**YOUR OBJECTIVE:**
Look through the records below for the line with "rwa [unitOfSqZero_val] at h". Return that line and each one after it up to and including the line with "three products are", exactly.
'''
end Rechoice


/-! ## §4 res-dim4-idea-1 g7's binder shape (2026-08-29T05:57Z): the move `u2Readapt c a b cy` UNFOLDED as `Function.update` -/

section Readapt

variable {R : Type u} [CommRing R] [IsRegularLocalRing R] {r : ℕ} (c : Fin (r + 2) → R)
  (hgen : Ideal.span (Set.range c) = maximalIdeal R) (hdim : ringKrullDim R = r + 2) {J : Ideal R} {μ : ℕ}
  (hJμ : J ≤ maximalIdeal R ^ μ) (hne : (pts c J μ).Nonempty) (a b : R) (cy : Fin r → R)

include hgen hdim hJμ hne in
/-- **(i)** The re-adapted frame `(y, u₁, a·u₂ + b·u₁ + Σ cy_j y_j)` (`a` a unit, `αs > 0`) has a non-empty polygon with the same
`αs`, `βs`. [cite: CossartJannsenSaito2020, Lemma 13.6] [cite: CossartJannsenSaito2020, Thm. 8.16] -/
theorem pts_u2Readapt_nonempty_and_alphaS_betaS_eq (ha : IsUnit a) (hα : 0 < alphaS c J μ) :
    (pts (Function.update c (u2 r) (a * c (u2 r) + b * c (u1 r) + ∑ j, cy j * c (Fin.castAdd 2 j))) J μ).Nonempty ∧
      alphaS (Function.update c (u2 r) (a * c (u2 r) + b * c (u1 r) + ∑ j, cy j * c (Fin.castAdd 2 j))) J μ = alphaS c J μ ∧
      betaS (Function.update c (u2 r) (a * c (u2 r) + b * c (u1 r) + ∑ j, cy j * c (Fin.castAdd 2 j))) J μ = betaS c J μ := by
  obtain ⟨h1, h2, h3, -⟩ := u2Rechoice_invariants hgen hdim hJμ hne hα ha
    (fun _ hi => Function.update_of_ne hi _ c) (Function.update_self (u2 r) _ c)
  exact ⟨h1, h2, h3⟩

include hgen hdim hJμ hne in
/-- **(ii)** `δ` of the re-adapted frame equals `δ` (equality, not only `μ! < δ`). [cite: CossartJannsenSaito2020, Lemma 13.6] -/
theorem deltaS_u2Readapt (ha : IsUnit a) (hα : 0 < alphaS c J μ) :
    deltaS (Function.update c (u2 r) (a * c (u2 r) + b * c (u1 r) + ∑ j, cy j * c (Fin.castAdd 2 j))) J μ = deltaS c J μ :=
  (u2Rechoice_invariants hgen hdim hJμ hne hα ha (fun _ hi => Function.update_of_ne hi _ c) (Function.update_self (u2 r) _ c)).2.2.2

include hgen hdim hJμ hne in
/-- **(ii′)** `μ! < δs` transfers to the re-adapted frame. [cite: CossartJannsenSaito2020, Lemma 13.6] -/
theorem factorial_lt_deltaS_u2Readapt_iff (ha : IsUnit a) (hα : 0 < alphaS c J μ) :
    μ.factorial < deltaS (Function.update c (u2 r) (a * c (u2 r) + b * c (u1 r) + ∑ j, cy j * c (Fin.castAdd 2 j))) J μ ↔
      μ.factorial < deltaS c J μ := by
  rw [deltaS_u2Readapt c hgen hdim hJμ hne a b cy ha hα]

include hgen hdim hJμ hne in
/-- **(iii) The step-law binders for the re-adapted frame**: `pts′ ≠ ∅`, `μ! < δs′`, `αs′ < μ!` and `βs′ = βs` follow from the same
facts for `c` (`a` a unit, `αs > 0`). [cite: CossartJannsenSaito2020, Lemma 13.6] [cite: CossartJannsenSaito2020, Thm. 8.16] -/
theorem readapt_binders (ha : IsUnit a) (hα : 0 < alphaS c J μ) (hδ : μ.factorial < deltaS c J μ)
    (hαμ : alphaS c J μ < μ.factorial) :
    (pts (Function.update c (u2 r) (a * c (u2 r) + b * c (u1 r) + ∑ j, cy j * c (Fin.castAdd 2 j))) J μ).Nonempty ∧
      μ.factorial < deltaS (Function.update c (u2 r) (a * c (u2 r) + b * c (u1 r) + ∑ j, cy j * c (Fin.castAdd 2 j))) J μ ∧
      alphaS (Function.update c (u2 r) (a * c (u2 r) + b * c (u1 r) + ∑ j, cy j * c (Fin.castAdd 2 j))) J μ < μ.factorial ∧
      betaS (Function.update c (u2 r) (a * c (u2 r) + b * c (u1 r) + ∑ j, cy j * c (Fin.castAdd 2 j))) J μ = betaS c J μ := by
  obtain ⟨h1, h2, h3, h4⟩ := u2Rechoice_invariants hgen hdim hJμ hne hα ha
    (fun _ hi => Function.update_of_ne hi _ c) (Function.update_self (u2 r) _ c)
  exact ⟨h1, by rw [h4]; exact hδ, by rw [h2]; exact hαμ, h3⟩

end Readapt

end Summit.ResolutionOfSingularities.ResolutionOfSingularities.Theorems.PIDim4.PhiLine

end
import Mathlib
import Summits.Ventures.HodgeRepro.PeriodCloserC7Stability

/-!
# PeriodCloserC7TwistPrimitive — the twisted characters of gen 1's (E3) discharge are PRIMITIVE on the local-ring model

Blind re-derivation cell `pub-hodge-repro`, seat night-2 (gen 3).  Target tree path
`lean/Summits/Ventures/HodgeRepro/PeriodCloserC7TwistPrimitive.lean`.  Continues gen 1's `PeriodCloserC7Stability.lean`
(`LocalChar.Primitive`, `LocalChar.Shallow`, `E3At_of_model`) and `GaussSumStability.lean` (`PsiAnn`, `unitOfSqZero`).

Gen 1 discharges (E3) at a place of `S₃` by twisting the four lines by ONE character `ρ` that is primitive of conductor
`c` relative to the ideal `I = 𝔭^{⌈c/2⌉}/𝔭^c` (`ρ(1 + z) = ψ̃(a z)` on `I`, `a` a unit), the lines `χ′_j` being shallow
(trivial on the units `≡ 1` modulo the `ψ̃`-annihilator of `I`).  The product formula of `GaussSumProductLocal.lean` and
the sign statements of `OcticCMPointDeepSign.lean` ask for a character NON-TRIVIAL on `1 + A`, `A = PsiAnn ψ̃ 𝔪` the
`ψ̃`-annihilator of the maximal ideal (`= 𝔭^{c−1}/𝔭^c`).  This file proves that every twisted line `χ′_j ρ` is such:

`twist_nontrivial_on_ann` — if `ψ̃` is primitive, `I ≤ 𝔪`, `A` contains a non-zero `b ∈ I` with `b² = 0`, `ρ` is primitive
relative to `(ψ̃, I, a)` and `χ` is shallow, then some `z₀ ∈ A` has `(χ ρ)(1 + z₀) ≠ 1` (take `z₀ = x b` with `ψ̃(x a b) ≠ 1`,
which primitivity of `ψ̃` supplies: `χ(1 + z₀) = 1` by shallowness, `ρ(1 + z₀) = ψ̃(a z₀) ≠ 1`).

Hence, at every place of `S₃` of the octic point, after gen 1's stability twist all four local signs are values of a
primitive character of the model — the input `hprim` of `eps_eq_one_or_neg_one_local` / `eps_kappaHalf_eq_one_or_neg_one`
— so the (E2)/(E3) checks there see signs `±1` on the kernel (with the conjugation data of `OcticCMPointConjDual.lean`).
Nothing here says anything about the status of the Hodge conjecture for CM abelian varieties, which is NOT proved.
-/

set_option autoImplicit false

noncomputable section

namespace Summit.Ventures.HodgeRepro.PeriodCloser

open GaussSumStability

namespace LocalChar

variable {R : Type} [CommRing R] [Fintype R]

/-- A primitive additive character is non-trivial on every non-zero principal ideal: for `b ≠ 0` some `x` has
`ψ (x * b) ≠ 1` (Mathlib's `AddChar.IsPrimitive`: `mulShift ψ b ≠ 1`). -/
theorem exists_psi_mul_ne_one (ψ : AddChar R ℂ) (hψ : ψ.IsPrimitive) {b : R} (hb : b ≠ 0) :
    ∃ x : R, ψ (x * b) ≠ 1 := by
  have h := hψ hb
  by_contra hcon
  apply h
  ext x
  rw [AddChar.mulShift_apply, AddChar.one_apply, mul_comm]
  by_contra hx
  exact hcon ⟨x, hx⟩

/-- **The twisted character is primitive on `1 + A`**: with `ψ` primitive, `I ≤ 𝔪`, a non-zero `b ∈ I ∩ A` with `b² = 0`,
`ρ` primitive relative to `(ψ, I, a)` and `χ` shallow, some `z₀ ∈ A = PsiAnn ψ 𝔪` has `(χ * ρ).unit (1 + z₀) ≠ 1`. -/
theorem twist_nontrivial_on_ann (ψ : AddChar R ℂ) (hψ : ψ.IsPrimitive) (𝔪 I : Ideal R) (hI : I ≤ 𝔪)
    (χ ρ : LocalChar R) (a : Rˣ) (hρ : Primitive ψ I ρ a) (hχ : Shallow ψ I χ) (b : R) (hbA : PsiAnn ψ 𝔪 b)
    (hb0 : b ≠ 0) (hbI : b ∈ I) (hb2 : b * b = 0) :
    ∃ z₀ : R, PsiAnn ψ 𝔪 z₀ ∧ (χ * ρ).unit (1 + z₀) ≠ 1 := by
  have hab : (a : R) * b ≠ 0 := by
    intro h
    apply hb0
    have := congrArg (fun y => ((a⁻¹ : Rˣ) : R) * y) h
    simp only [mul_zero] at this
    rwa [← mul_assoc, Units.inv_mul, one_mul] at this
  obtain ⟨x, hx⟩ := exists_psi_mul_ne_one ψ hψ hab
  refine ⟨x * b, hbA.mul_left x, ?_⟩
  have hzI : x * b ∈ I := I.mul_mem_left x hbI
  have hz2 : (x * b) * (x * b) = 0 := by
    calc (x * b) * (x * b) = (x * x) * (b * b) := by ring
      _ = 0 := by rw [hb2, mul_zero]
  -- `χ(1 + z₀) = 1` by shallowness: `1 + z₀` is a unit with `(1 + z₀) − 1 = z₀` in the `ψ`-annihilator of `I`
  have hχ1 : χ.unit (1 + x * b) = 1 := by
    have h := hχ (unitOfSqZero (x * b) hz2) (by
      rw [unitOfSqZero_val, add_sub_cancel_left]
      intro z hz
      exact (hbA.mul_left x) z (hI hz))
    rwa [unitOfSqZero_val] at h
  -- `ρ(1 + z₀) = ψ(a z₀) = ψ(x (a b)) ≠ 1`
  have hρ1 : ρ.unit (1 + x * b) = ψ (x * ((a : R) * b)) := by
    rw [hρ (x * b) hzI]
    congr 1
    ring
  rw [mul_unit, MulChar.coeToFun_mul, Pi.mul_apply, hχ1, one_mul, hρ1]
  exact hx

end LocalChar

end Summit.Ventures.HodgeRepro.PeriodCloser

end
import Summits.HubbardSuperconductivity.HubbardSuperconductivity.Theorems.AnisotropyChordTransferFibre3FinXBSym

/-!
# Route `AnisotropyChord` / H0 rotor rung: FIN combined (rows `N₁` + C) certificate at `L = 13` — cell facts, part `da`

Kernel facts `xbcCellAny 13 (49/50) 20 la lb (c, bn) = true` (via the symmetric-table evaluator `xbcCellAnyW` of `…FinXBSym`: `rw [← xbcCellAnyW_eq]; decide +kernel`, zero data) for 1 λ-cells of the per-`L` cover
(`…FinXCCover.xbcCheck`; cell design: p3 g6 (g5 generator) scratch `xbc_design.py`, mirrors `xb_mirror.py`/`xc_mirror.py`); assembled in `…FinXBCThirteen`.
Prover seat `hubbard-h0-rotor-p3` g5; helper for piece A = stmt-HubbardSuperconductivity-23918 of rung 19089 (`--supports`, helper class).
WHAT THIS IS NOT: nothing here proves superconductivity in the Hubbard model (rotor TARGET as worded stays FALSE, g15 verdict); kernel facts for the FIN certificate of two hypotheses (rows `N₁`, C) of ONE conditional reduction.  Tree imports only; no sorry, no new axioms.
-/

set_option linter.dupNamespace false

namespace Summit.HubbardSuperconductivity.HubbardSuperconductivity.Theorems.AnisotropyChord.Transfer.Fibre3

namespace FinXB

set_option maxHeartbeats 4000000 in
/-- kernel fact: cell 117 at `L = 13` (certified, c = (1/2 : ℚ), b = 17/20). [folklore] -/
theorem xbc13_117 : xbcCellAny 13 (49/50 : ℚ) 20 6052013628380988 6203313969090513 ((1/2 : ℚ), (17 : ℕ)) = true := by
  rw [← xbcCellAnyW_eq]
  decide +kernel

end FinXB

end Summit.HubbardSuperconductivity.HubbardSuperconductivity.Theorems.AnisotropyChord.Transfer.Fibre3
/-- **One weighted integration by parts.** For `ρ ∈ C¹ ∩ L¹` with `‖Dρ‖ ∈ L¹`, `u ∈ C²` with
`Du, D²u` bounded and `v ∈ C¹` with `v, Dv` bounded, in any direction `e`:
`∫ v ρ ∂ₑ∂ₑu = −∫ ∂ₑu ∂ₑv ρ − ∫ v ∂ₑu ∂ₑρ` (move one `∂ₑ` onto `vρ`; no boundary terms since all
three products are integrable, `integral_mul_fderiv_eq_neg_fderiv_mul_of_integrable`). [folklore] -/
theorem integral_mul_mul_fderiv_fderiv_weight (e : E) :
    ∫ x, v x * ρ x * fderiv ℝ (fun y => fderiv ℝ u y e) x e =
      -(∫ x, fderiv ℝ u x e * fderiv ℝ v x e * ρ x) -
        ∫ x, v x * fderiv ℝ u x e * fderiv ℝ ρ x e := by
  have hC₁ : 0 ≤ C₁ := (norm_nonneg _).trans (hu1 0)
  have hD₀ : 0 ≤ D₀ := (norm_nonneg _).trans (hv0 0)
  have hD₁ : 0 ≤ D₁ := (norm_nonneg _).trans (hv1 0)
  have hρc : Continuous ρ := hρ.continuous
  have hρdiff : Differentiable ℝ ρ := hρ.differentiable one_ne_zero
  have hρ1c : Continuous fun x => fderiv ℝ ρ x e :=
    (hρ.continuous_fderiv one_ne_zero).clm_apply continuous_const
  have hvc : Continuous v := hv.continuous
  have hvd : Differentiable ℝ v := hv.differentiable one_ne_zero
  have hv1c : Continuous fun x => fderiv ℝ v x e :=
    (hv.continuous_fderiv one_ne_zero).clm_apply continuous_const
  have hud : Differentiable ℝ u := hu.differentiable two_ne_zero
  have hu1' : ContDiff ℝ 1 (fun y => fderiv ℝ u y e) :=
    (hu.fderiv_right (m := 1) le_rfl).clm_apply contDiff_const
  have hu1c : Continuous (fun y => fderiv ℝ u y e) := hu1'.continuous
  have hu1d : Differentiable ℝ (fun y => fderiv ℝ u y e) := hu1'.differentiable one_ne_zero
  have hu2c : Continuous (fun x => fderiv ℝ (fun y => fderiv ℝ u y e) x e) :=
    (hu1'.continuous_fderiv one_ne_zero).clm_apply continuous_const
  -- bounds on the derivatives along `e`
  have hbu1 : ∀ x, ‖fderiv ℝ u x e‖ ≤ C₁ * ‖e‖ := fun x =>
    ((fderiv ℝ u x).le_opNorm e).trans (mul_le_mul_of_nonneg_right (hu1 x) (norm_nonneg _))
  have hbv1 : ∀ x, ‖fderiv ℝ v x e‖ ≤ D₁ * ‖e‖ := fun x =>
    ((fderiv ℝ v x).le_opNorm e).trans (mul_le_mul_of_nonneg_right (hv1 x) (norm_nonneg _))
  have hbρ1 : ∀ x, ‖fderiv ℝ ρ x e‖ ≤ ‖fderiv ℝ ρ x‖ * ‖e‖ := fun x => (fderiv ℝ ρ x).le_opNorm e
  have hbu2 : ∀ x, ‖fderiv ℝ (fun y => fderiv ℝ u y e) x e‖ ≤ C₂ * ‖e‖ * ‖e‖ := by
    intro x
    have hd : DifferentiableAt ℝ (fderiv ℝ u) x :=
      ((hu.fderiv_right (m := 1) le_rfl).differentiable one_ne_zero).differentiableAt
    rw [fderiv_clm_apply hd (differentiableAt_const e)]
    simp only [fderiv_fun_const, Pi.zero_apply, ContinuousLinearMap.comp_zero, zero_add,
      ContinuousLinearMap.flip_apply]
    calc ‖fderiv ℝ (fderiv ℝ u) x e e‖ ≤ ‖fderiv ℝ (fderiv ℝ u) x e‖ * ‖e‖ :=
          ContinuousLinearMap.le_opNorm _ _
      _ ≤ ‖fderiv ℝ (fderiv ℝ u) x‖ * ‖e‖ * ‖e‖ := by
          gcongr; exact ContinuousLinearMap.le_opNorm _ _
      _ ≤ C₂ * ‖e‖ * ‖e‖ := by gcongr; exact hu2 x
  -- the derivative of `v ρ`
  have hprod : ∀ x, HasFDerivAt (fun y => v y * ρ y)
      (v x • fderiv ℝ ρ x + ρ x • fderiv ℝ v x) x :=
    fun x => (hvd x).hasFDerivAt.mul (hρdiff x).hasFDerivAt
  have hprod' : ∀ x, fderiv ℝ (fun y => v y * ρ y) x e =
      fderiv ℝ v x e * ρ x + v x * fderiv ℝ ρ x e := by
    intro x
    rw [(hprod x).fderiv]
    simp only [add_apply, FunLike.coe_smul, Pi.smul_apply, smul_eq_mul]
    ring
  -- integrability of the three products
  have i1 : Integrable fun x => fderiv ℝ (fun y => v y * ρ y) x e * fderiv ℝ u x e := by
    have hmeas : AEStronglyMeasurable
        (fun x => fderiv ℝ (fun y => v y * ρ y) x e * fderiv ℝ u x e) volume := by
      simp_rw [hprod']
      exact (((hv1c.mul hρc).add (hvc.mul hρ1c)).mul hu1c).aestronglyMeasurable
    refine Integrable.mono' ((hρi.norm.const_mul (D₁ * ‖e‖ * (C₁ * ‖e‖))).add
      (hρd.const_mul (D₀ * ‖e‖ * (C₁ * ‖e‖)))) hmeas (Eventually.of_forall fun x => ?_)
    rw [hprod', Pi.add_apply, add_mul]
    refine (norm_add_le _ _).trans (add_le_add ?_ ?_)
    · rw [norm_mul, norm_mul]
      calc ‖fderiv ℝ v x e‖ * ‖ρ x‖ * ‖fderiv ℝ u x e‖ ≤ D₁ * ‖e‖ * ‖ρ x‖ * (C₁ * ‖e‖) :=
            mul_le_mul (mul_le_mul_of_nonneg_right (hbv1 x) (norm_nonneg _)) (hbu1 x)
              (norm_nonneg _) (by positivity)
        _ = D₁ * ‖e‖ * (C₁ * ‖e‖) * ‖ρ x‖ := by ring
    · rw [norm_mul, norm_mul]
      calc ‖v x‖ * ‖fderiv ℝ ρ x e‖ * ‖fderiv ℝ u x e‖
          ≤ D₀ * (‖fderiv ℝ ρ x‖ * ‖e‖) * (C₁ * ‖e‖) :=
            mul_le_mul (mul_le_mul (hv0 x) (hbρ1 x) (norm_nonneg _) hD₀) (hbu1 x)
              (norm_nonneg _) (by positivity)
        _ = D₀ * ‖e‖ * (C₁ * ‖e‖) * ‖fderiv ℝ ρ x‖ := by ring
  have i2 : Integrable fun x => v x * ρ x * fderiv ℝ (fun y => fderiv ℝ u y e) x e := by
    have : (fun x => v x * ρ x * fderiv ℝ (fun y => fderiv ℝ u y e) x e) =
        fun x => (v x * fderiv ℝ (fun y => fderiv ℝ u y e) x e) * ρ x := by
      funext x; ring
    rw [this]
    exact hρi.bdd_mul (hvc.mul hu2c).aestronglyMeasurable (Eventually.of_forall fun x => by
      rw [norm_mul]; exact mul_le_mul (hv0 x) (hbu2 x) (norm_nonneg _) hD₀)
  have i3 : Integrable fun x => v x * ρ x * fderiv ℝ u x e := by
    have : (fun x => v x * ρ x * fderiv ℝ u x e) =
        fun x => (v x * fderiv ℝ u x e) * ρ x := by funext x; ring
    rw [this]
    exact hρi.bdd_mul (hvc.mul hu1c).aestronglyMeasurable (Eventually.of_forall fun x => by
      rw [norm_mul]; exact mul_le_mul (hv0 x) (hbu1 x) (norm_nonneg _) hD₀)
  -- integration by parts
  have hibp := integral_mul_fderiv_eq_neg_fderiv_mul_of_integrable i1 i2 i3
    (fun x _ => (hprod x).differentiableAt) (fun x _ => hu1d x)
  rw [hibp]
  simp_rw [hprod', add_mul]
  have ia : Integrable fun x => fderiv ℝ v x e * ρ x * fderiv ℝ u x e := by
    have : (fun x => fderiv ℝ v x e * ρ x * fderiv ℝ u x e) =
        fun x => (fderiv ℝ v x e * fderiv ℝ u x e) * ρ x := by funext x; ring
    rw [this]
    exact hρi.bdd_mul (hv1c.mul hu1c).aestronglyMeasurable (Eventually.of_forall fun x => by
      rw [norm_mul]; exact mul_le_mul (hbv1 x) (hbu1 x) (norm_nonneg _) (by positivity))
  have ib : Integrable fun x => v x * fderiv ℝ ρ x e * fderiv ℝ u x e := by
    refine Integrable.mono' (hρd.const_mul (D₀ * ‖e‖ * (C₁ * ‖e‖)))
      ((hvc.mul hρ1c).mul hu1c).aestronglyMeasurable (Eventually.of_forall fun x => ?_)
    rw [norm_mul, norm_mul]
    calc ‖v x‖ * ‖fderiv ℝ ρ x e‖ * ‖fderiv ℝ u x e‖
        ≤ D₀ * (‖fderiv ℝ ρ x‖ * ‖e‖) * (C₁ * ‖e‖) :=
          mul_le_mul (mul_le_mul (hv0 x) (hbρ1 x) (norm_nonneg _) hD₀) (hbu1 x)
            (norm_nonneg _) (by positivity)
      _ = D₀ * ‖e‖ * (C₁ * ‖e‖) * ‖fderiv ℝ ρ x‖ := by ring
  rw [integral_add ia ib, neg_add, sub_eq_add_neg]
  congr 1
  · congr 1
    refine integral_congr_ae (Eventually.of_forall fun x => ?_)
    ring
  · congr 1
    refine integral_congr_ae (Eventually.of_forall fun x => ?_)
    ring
'''
**ANSWER SPACE:**
    rwa [unitOfSqZero_val] at h
  -- `ρ(1 + z₀) = ψ(a z₀) = ψ(x (a b)) ≠ 1`
  have hρ1 : ρ.unit (1 + x * b) = ψ (x * ((a : R) * b)) := by
    rw [hρ (x * b) hzI]
    congr 1
    ring
  rw [mul_unit, MulChar.coeToFun_mul, Pi.mul_apply, hχ1, one_mul, hρ1]
  exact hx

end LocalChar

end Summit.Ventures.HodgeRepro.PeriodCloser

end
import Summits.HubbardSuperconductivity.HubbardSuperconductivity.Theorems.AnisotropyChordTransferFibre3FinXBSym

/-!
# Route `AnisotropyChord` / H0 rotor rung: FIN combined (rows `N₁` + C) certificate at `L = 13` — cell facts, part `da`

Kernel facts `xbcCellAny 13 (49/50) 20 la lb (c, bn) = true` (via the symmetric-table evaluator `xbcCellAnyW` of `…FinXBSym`: `rw [← xbcCellAnyW_eq]; decide +kernel`, zero data) for 1 λ-cells of the per-`L` cover
(`…FinXCCover.xbcCheck`; cell design: p3 g6 (g5 generator) scratch `xbc_design.py`, mirrors `xb_mirror.py`/`xc_mirror.py`); assembled in `…FinXBCThirteen`.
Prover seat `hubbard-h0-rotor-p3` g5; helper for piece A = stmt-HubbardSuperconductivity-23918 of rung 19089 (`--supports`, helper class).
WHAT THIS IS NOT: nothing here proves superconductivity in the Hubbard model (rotor TARGET as worded stays FALSE, g15 verdict); kernel facts for the FIN certificate of two hypotheses (rows `N₁`, C) of ONE conditional reduction.  Tree imports only; no sorry, no new axioms.
-/

set_option linter.dupNamespace false

namespace Summit.HubbardSuperconductivity.HubbardSuperconductivity.Theorems.AnisotropyChord.Transfer.Fibre3

namespace FinXB

set_option maxHeartbeats 4000000 in
/-- kernel fact: cell 117 at `L = 13` (certified, c = (1/2 : ℚ), b = 17/20). [folklore] -/
theorem xbc13_117 : xbcCellAny 13 (49/50 : ℚ) 20 6052013628380988 6203313969090513 ((1/2 : ℚ), (17 : ℕ)) = true := by
  rw [← xbcCellAnyW_eq]
  decide +kernel

end FinXB

end Summit.HubbardSuperconductivity.HubbardSuperconductivity.Theorems.AnisotropyChord.Transfer.Fibre3
/-- **One weighted integration by parts.** For `ρ ∈ C¹ ∩ L¹` with `‖Dρ‖ ∈ L¹`, `u ∈ C²` with
`Du, D²u` bounded and `v ∈ C¹` with `v, Dv` bounded, in any direction `e`:
`∫ v ρ ∂ₑ∂ₑu = −∫ ∂ₑu ∂ₑv ρ − ∫ v ∂ₑu ∂ₑρ` (move one `∂ₑ` onto `vρ`; no boundary terms since all
three products are integrable, `integral_mul_fderiv_eq_neg_fderiv_mul_of_integrable`). [folklore] -/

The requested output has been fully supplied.